Saved data entries
Start of Block

import Mathlib
import Summits.Schanuel.Schanuel.Theses.RigidCore
import Summits.Schanuel.Schanuel.Theorems.AclSubsetLogFreeCore.Negative.LogFreeCoreCountable
import Literature.Barriers.Schanuel.AlgebraicIndependenceOfLogarithms
import Literature.Barriers.Schanuel.LargeTranscendenceDegreeSmallTrdegProofs
import Literature.Barriers.Schanuel.NesterenkoModularScopeConjectureProofs

/-!
# Line `kernel-tower-relative-lw`: RelLW₀ follows from Schanuel over ℚ(π)^{ralg} (level 0 isolated)

Registered stub `stub_relLWZero_of_schanuelOnStageZero` of line `kernel-tower-relative-lw` of crux
`stmt-Schanuel-0970` (`Summit.Schanuel.Schanuel.Theses.RigidCore.SchanuelOnLogFreeCore`, (R) =
Schanuel's conjecture for `ℚ`-linearly independent tuples from the log-free core
`C_EA = logFreeCore`).  The level-`0` layer `RelLW₀` of the line says: exponentials of elements of
`L₀ = stage 0 = ℚ(2πi)^{ralg} = ℚ(π)^{ralg}` that are `ℚ`-linearly independent MODULO `ℚ·2πi` are
algebraically independent OVER `L₀`.

The landed calibration `stub_relLWZero_of_crux` (`RigidCoreSchanuelOnLogFreeCoreRelLWZeroOfCrux`)
derives `RelLW₀` from (R), but its proof applies (R) exactly ONCE, to the tuple `(2πi, u)`, all of
whose entries lie in `stage 0`.  Hence the same argument derives `RelLW₀` from the WEAKER
hypothesis `SC|_{L₀}` = Schanuel's statement for `ℚ`-linearly independent tuples taken from
`stage 0` only; that is the present file (`stub_relLWZero_of_schanuelOnStageZero`, signature
verbatim).  Together with the skeleton's sorry-free level-`0` sector split at the kernel line
(`schanuelOnStageZero_of_relLWZero`, i.e. `RelLW₀ ⟹ SC|_{L₀}`) it certifies

  `RelLW₀ ⟺ SC|_{L₀}` = "Schanuel's conjecture for `ℚ`-linearly independent tuples of numbers
  algebraic over `ℚ(π)`"

(`relLWZero_iff_schanuelOnStageZero` in the skeleton): the first open layer of the crux, isolated.
The corollary `KernelTower.schanuelOnStageZero_of_crux` records the trivial restriction
`(R) ⟹ SC|_{L₀}` along `stage 0 ≤ logFreeCore`.

Proof.  Let `τ = 2πi` and `u ⊂ L₀` be independent modulo `ℚ·τ`.
1. `x = (τ, u)` lies in `L₀` and is `ℚ`-linearly independent
   (a relation `c₀τ + ∑ cᵢuᵢ = 0` read modulo `ℚ·τ` kills the `cᵢ`, then `c₀ = 0` as `τ ≠ 0`).
2. `SC|_{L₀}` gives `r + 1 ≤ trdeg ℚ(x, e^x)`, and `ℚ(x, e^x) ≤ ℚ(τ, e^u, u)` (`e^τ = 1`).
3. Every `uᵢ` is algebraic over `F = ℚ(τ)`, so `trdeg ℚ(τ, e^u, u) = trdeg ℚ(τ, e^u)
   = trdeg ℚ(τ) + trdeg_F F(e^u) ≤ 1 + trdeg_F F(e^u)` (tower law), whence `r ≤ trdeg_F F(e^u)`.
4. Hence `e^u` is algebraically independent over `F`
   (`Literature.Barriers.Schanuel.algebraicIndependent_of_le_trdeg_adjoin`), and therefore over the
   algebraic extension `L₀ = F^{ralg}` of `F` (Mathlib `AlgebraicIndependent.algebraicClosure`).

Design.  The landed module `RigidCoreSchanuelOnLogFreeCoreRelLWZeroOfCrux` was not yet built on the
Lean farm when this file was checked, so its field-theoretic helpers (`RelLWZeroOfCrux.*`) could
not be imported; rather than re-declaring them (duplicates), the tower-law count and the extension
of `u` to the `ℚ`-free tuple `(τ, u)` are carried out INSIDE the proof of
`RelLWZeroOfSchanuelOnStageZero.algebraicIndependent_exp_over_adjoin`, the invariance of `trdeg`
under relatively algebraic adjunctions being the Literature lemma
`Literature.Barriers.Schanuel.trdeg_adjoin_union_eq_of_isAlgebraic_adjoin`.  Everything used is
proved in the tree / Mathlib; `SC|_{L₀}` is the hypothesis.  No new definitions.
-/

noncomputable section

open IntermediateField
open Summit.Schanuel.Schanuel.Theorems.AclSubsetLogFreeCore.Negative

namespace Summit.Schanuel.Schanuel.Theorems.RigidCore

namespace RelLWZeroOfSchanuelOnStageZero

/-- **The count under `SC|_{L₀}`**: for `u ⊂ L₀` independent modulo `ℚ·2πi`, the exponentials
`e^u` are algebraically independent over `F = ℚ(2πi)` — Schanuel's statement for tuples from
`L₀ = stage 0`, applied at the `ℚ`-free tuple `(2πi, u) ⊂ L₀`, gives
`r + 1 ≤ trdeg ℚ(2πi, u, 1, e^u) = trdeg ℚ(2πi, e^u) = trdeg ℚ(2πi) + trdeg_F F(e^u)
≤ 1 + trdeg_F F(e^u)` (`u` algebraic over `F`; tower law `trdeg_add_eq` along
`ℚ ⊆ ℚ(S) ⊆ ℚ(S)(T) = ℚ(S ∪ T)`), so `r ≤ trdeg_F F(e^u)` and
`Literature.Barriers.Schanuel.algebraicIndependent_of_le_trdeg_adjoin` applies.  (Same proof as
the landed `RelLWZeroOfCrux.algebraicIndependent_exp_over_adjoin`, with (R) weakened to
`SC|_{L₀}` and the helpers inlined.) [folklore] -/
theorem algebraicIndependent_exp_over_adjoin
    (hS0 : ∀ (n : ℕ) (x : Fin n → ℂ), (∀ i, x i ∈ stage 0) → LinearIndependent ℚ x →
      (n : Cardinal) ≤ Algebra.trdeg ℚ ↥(adjoin ℚ (Set.range x ∪ Set.range (Complex.exp ∘ x))))
    (r : ℕ) (u : Fin r → ℂ) (hu : ∀ i, u i ∈ stage 0)
    (hli : LinearIndependent ℚ
      ((Submodule.span ℚ ({(2 * ↑Real.pi * Complex.I : ℂ)} : Set ℂ)).mkQ ∘ u)) :
    AlgebraicIndependent (↥(adjoin ℚ ({(2 * ↑Real.pi * Complex.I : ℂ)} : Set ℂ)))
      (fun i => Complex.exp (u i)) := by
  -- (0) the counting step, in pure field theory (kept generic in the base field `K`, so that
  -- no `ℚ`-algebra instance path is fixed prematurely): if `L` with `r + 1 ≤ trdeg_K L` lies in
  -- `K(S ∪ T ∪ U)`, `U` is algebraic over `K(S ∪ T)` and `trdeg_K K(S) ≤ 1`, then
  -- `r ≤ trdeg_{K(S)} K(S)(T)`
  have hcount_of : ∀ {K E : Type} [Field K] [Field E] [Algebra K E] (S T U : Set E)
      {L : IntermediateField K E}, (r : Cardinal) + 1 ≤ Algebra.trdeg K L →
        L ≤ adjoin K ((S ∪ T) ∪ U) → (∀ a ∈ U, IsAlgebraic (↥(adjoin K (S ∪ T))) a) →
          Algebra.trdeg K ↥(adjoin K S) ≤ 1 →
            (r : Cardinal) ≤ Algebra.trdeg ↥(adjoin K S) ↥(adjoin (↥(adjoin K S)) T) := by
    intro K E _ _ _ S T U L hr hL hU hS
    -- tower law `trdeg_K K(S ∪ T) = trdeg_K K(S) + trdeg_{K(S)} K(S)(T)` (`trdeg_add_eq` along
    -- `K ⊆ K(S) ⊆ K(S)(T) = K(S ∪ T)`, `adjoin_adjoin_left`)
    haveI : FaithfulSMul (↥(adjoin K S)) (↥(adjoin (↥(adjoin K S)) T)) :=
      (faithfulSMul_iff_algebraMap_injective _ _).mpr
        (algebraMap (↥(adjoin K S)) (↥(adjoin (↥(adjoin K S)) T))).injective
    have htower := trdeg_add_eq K (adjoin K S) (A := adjoin (adjoin K S) T)
    have heq : Algebra.trdeg K (adjoin (adjoin K S) T) = Algebra.trdeg K (adjoin K (S ∪ T)) := by
      rw [← (equivOfEq (adjoin_adjoin_left K S T)).trdeg_eq]
      rfl
    have hST : Algebra.trdeg K ↥(adjoin K (S ∪ T)) = Algebra.trdeg K ↥(adjoin K S) +
        Algebra.trdeg ↥(adjoin K S) ↥(adjoin (↥(adjoin K S)) T) := by
      rw [← heq, ← htower]
    rw [← Cardinal.add_one_le_add_one_iff]
    calc (r : Cardinal) + 1 ≤ Algebra.trdeg K L := hr
      _ ≤ Algebra.trdeg K ↥(adjoin K ((S ∪ T) ∪ U)) := Literature.Barriers.Schanuel.trdeg_mono hL
      _ = Algebra.trdeg K ↥(adjoin K (S ∪ T)) :=
          Literature.Barriers.Schanuel.trdeg_adjoin_union_eq_of_isAlgebraic_adjoin _ _ hU
      _ = Algebra.trdeg K ↥(adjoin K S) +
            Algebra.trdeg ↥(adjoin K S) ↥(adjoin (↥(adjoin K S)) T) := hST
      _ ≤ 1 + Algebra.trdeg ↥(adjoin K S) ↥(adjoin (↥(adjoin K S)) T) := add_le_add hS le_rfl
      _ = Algebra.trdeg ↥(adjoin K S) ↥(adjoin (↥(adjoin K S)) T) + 1 := add_comm _ _
  -- (1) the tuple `(2πi, u)` lies in `L₀ = stage 0` and is `ℚ`-linearly independent
  have hstage :
      ∀ i, (Fin.cons (2 * (Real.pi : ℂ) * Complex.I) u : Fin (r + 1) → ℂ) i ∈ stage 0 := by
    intro i
    refine Fin.cases ?_ (fun j => ?_) i
    · rw [Fin.cons_zero]
      exact two_pi_I_mem_stage_zero
    · rw [Fin.cons_succ]
      exact hu j
  have hxli :
      LinearIndependent ℚ (Fin.cons (2 * (Real.pi : ℂ) * Complex.I) u : Fin (r + 1) → ℂ) := by
    -- a relation `c₀τ + ∑ cᵢuᵢ = 0` read modulo `ℚ·τ` kills the `cᵢ`, then `c₀ = 0` as `τ ≠ 0`
    refine linearIndependent_finCons.mpr ⟨LinearIndependent.of_comp _ hli, fun hmem => ?_⟩
    obtain ⟨c, hc⟩ := (Submodule.mem_span_range_iff_exists_fun ℚ).mp hmem
    have hsum : ∑ i, c i •
        ((Submodule.span ℚ ({(2 * (Real.pi : ℂ) * Complex.I)} : Set ℂ)).mkQ ∘ u) i = 0 := by
      have h1 : (Submodule.span ℚ ({(2 * (Real.pi : ℂ) * Complex.I)} : Set ℂ)).mkQ
          (∑ i, c i • u i) = 0 := by
        rw [hc, Submodule.mkQ_apply, Submodule.Quotient.mk_eq_zero]
        exact Submodule.mem_span_singleton_self _
      simpa only [map_sum, map_smul, Function.comp_apply] using h1
    have hc0 : ∀ i, c i = 0 := Fintype.linearIndependent_iff.mp hli c hsum
    refine two_pi_I_ne_zero' ?_
    rw [← hc]
    exact Finset.sum_eq_zero fun i _ => by rw [hc0 i, zero_smul]
  -- (2) Schanuel over `L₀` at `(2πi, u)`
  have hSx := hS0 (r + 1) (Fin.cons (2 * (Real.pi : ℂ) * Complex.I) u) hstage hxli
  -- (3) `ℚ(x, e^x) ≤ ℚ(2πi, e^u, u)` (`e^{2πi} = 1`)
  have hle :
      adjoin ℚ (Set.range (Fin.cons (2 * (Real.pi : ℂ) * Complex.I) u : Fin (r + 1) → ℂ) ∪
          Set.range
            (Complex.exp ∘ (Fin.cons (2 * (Real.pi : ℂ) * Complex.I) u : Fin (r + 1) → ℂ))) ≤
        adjoin ℚ (((({(2 * (Real.pi : ℂ) * Complex.I)} : Set ℂ) ∪
          Set.range fun i => Complex.exp (u i)) ∪ Set.range u)) := by
    rw [adjoin_le_iff]
    rintro a (⟨i, rfl⟩ | ⟨i, rfl⟩)
    · refine Fin.cases ?_ (fun j => ?_) i
      · rw [Fin.cons_zero]
        exact subset_adjoin ℚ _ (Or.inl (Or.inl rfl))
      · rw [Fin.cons_succ]
        exact subset_adjoin ℚ _ (Or.inr ⟨j, rfl⟩)
    · refine Fin.cases ?_ (fun j => ?_) i
      · rw [Function.comp_apply, Fin.cons_zero, Complex.exp_two_pi_mul_I]
        exact one_mem _
      · rw [Function.comp_apply, Fin.cons_succ]
        exact subset_adjoin ℚ _ (Or.inl (Or.inr ⟨j, rfl⟩))
  -- (4) `u` is algebraic over `ℚ(2πi) ≤ ℚ(2πi, e^u)`
  have hU : ∀ a ∈ Set.range u, IsAlgebraic
      (↥(adjoin ℚ ((({(2 * (Real.pi : ℂ) * Complex.I)} : Set ℂ) ∪
        Set.range fun i => Complex.exp (u i))))) a := by
    rintro _ ⟨i, rfl⟩
    exact isAlgebraic_of_le (adjoin.mono ℚ _ _ Set.subset_union_left) (mem_relAlg_iff.mp (hu i))
  -- (5) count (`trdeg_ℚ ℚ(2πi) ≤ 1`) and conclude
  have hcount := hcount_of (K := ℚ) ({(2 * (Real.pi : ℂ) * Complex.I)} : Set ℂ)
    (Set.range fun i => Complex.exp (u i)) (Set.range u)
    (by rw [← Nat.cast_add_one]; exact hSx) hle hU
    (Literature.Barriers.Schanuel.trdeg_adjoin_singleton_le_one _)
  exact Literature.Barriers.Schanuel.algebraicIndependent_of_le_trdeg_adjoin _ hcount

end RelLWZeroOfSchanuelOnStageZero

/-- **Registered stub `stub_relLWZero_of_schanuelOnStageZero` of line `kernel-tower-relative-lw`**
(signature verbatim) — `SC|_{L₀} ⟹ RelLW₀`: under Schanuel's statement for `ℚ`-linearly
independent tuples from `L₀ = stage 0 = ℚ(2πi)^{ralg} = ℚ(π)^{ralg}`, exponentials of elements of
`L₀` that are `ℚ`-linearly independent modulo `ℚ·2πi` are algebraically independent over `L₀`.
From `RelLWZeroOfSchanuelOnStageZero.algebraicIndependent_exp_over_adjoin` (independence over
`ℚ(2πi)`) by passing to the algebraic extension `L₀ = ℚ(2πi)^{ralg}` (Mathlib
`AlgebraicIndependent.algebraicClosure`).  With the skeleton's sorry-free level-`0` sector split
(`schanuelOnStageZero_of_relLWZero`) this certifies `RelLW₀ ⟺ SC|_{L₀}`: the first open layer of
the crux is exactly Schanuel's conjecture for `ℚ`-linearly independent tuples of numbers algebraic
over `ℚ(π)`. [folklore] -/
theorem stub_relLWZero_of_schanuelOnStageZero :
    (∀ (n : ℕ) (x : Fin n → ℂ), (∀ i, x i ∈ stage 0) → LinearIndependent ℚ x →
      (n : Cardinal) ≤ Algebra.trdeg ℚ ↥(adjoin ℚ (Set.range x ∪ Set.range (Complex.exp ∘ x)))) →
      ∀ (r : ℕ) (u : Fin r → ℂ), (∀ i, u i ∈ stage 0) →
        LinearIndependent ℚ ((Submodule.span ℚ ({(2 * ↑Real.pi * Complex.I : ℂ)} : Set ℂ)).mkQ ∘ u) →
          AlgebraicIndependent (↥(stage 0)) (fun i => Complex.exp (u i)) := by
  intro hS0 r u hu hli
  exact (RelLWZeroOfSchanuelOnStageZero.algebraicIndependent_exp_over_adjoin
    hS0 r u hu hli).algebraicClosure

/-- **`(R) ⟹ SC|_{L₀}`**: Schanuel's conjecture for the log-free core restricts to Schanuel's
statement for `ℚ`-linearly independent tuples from `L₀ = stage 0`, along `stage 0 ≤ logFreeCore`
(`stage_le_of_mem logFreeCore_mem_coreFamily 0`; the crux `SchanuelOnLogFreeCore` unfolds to
membership in `logFreeCore = sInf coreFamily` definitionally).  Composed with
`stub_relLWZero_of_schanuelOnStageZero` it re-derives the landed `stub_relLWZero_of_crux`.
[folklore] -/
theorem KernelTower.schanuelOnStageZero_of_crux :
    Summit.Schanuel.Schanuel.Theses.RigidCore.SchanuelOnLogFreeCore →
      ∀ (n : ℕ) (x : Fin n → ℂ), (∀ i, x i ∈ stage 0) → LinearIndependent ℚ x →
        (n : Cardinal) ≤
          Algebra.trdeg ℚ ↥(adjoin ℚ (Set.range x ∪ Set.range (Complex.exp ∘ x))) := by
  intro hR n x hx hli
  exact hR n x (fun i => stage_le_of_mem logFreeCore_mem_coreFamily 0 (hx i)) hli

end Summit.Schanuel.Schanuel.Theorems.RigidCore

end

End of Block

▸ Problem to work on
With "then" as the search word, count the matching lines in the records and give the number alone.

▸ Solution to this task
3